For a true interdisciplinarian this kind a system is disastrous.  The official criteria, even if developed in consultation with a group of the "best" people in each discipline (perhaps because it was developed in consultation with them), can only penalize people for doing anything other than continuously writing conventional journal articles explicitly designed for the sensibilities of the most venerable journals in the most traditional subdisciplines.  While this may make for a great deal of high-quality conventional research (and there is something to be said for that), it allows almost no room for people to explore new combinations of ideas drawn from different intellectual domains.  What is more, it makes it virtually impossible to explore new ways of presenting research, such as, just for instance, the various scholarly World Wide Web sites I have created over the last few years, or the video-documentary-linked-to-footnotes-and-primary-source-transcriptions format that I have been developing recently. All this work -- whether good or bad -- would simply fail to be considered at all because it did not correspond to an appropriate tick-box in the list of "officially sanctioned" forms of expression.

Let me say as an aside that I am not complaining about my own current situation. I have been extremely lucky in that York has treated my esoteric ways quite tolerantly, though even there, I have made it a point to see that everyone knows the kind of thing I am doing and to "talk up" my justifications for doing so. That way, my style of work is a surprise to no one come committee time. Most other interdisciplinarians, however, do not have it so lucky. Either they aren't strategic enough to properly "prepare the ground" as I do, or they do so and no one cares.  Here, I want to speak out for them.

Although I am, in all likelihood, preaching to the converted here, I would like to close with a plea to those in this audience. We interdisciplinary cognitive scientists should move to foster interdisciplinary research in our own home institutions. This means doing things like seeing that job descriptions are written so that interdisciplinary cognitive scientists have a chance at getting interviews, seeing that after-the-fact discussions of interviews are not completely dominated by parochial subdisciplinary sensibilities about who is "one of us" and who is "one of them." When it comes time to revise tenure and promotion regulations, we should try to insert language that makes it possible for interdisciplinarians to pass muster. (One thing I did recently was to argue for the inclusion of the phrase "electronic publications and productions" in the list of things the tenure committee is obliged to consider as part of its evaluation of candidates' research records. This particular wording may not be perfectly suited to the problems of cognitive scientists, but you get the idea.) Try to break down artificial, bureaucratic disciplinary boundaries where possible. If you're a psychologist, attend the philosophy, linguistics, and anthropology colloquia from time to time. Invite like-minded folk there to attend the psychology department colloquia.  Encourage your students to do the same. Universities are divided up into departments for historical and administrative reasons. Try not to let those issues interfere with your intellectual development.

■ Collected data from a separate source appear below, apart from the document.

/-! ## The wall lemma (sorry-free): a linear functional zeroed on a pinched cusp is differentiable
at `0` with the same differential -/

/-- **Pinched cusps are walls.** If `ε(s) → 0` as `s → 0⁺` and `L` is a continuous linear functional
on a real normed space, the function `g c := if |L c| ≤ ε ‖c‖ * ‖c‖ then 0 else L c` has
`HasFDerivAt g L 0`: indeed `|g c − L c| ≤ max (ε ‖c‖) 0 * ‖c‖ = o(‖c‖)`. So every subset of the
cusp `{c : |L c| ≤ ε(‖c‖) ‖c‖}` lies in the zero set of a function differentiable at `0` with
differential `L` — the converse reading of the crux's walls. [folklore] -/
theorem hasFDerivAt_cuspWall {V : Type*} [NormedAddCommGroup V] [NormedSpace ℝ V]
    (L : V →L[ℝ] ℝ) {ε : ℝ → ℝ} (hε : Tendsto ε (𝓝[>] 0) (𝓝 0)) :
    HasFDerivAt (fun c : V ↦ if |L c| ≤ ε ‖c‖ * ‖c‖ then (0 : ℝ) else L c) L 0 := by
  rw [hasFDerivAt_iff_isLittleO_nhds_zero]
  refine Asymptotics.isLittleO_iff.2 fun κ hκ ↦ ?_
  -- `ε s < κ` for `0 < s < η`
  have hev : ∀ᶠ s in 𝓝[>] (0 : ℝ), |ε s| < κ := by
    have h := (hε.eventually (Metric.ball_mem_nhds (0 : ℝ) hκ))
    filter_upwards [h] with s hs
    simpa [Real.dist_eq] using hs
  obtain ⟨η, hη, hball⟩ : ∃ η > 0, ∀ s : ℝ, 0 < s → s < η → |ε s| < κ := by
    rcases (Metric.nhdsWithin_basis_ball (s := Set.Ioi (0 : ℝ)) (x := 0)).eventually_iff.1 hev
      with ⟨η, hη, h⟩
    refine ⟨η, hη, fun s hs hsη ↦ h ⟨?_, hs⟩⟩
    simpa [Real.dist_eq, abs_of_pos hs] using hsη
  have h0 : (if |L (0 : V)| ≤ ε ‖(0 : V)‖ * ‖(0 : V)‖ then (0 : ℝ) else L 0) = 0 := by simp
  filter_upwards [Metric.ball_mem_nhds (0 : V) hη] with c hc
  rw [zero_add, h0, sub_zero]
  by_cases hcond : |L c| ≤ ε ‖c‖ * ‖c‖
  · rw [if_pos hcond, zero_sub, norm_neg, Real.norm_eq_abs]
    by_cases hc0 : c = 0
    · subst hc0; simp
    · have hpos : 0 < ‖c‖ := norm_pos_iff.2 hc0
      have hcη : ‖c‖ < η := by simpa using hc
      have hεκ : ε ‖c‖ ≤ κ := (le_abs_self _).trans (hball ‖c‖ hpos hcη).le
      calc |L c| ≤ ε ‖c‖ * ‖c‖ := hcond
        _ ≤ κ * ‖c‖ := mul_le_mul_of_nonneg_right hεκ hpos.le
  · rw [if_neg hcond, sub_self, norm_zero]
    positivity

As a final comment, please note that I have not intended, in this talk, to claim that all interdisciplinary work is "good" and all disciplinary work is "bad." Indeed, people can generate extremely poor interdisciplinary work because there is an opening here to treat "other" disciplines superficially. (This is often signaled when claims are made that begin with the phrase "Philosophers believe…" or "Psychologists have shown…" Which philosophers? Which psychologists? What was their argument or evidence? Every discipline is contentious and diverse). Instead, all I am trying to say is that interdisciplinary work, such as that in cognitive science, deserves a fair hearing. Many modern disciplines (psychology perhaps chief among them) got their start as an interdisciplinary study. You can either assume that the disciplinary distribution we have now will be so for all time, or you can try to assist in bringing to light the new disciplines of the 21st, and even the 22nd, centuries.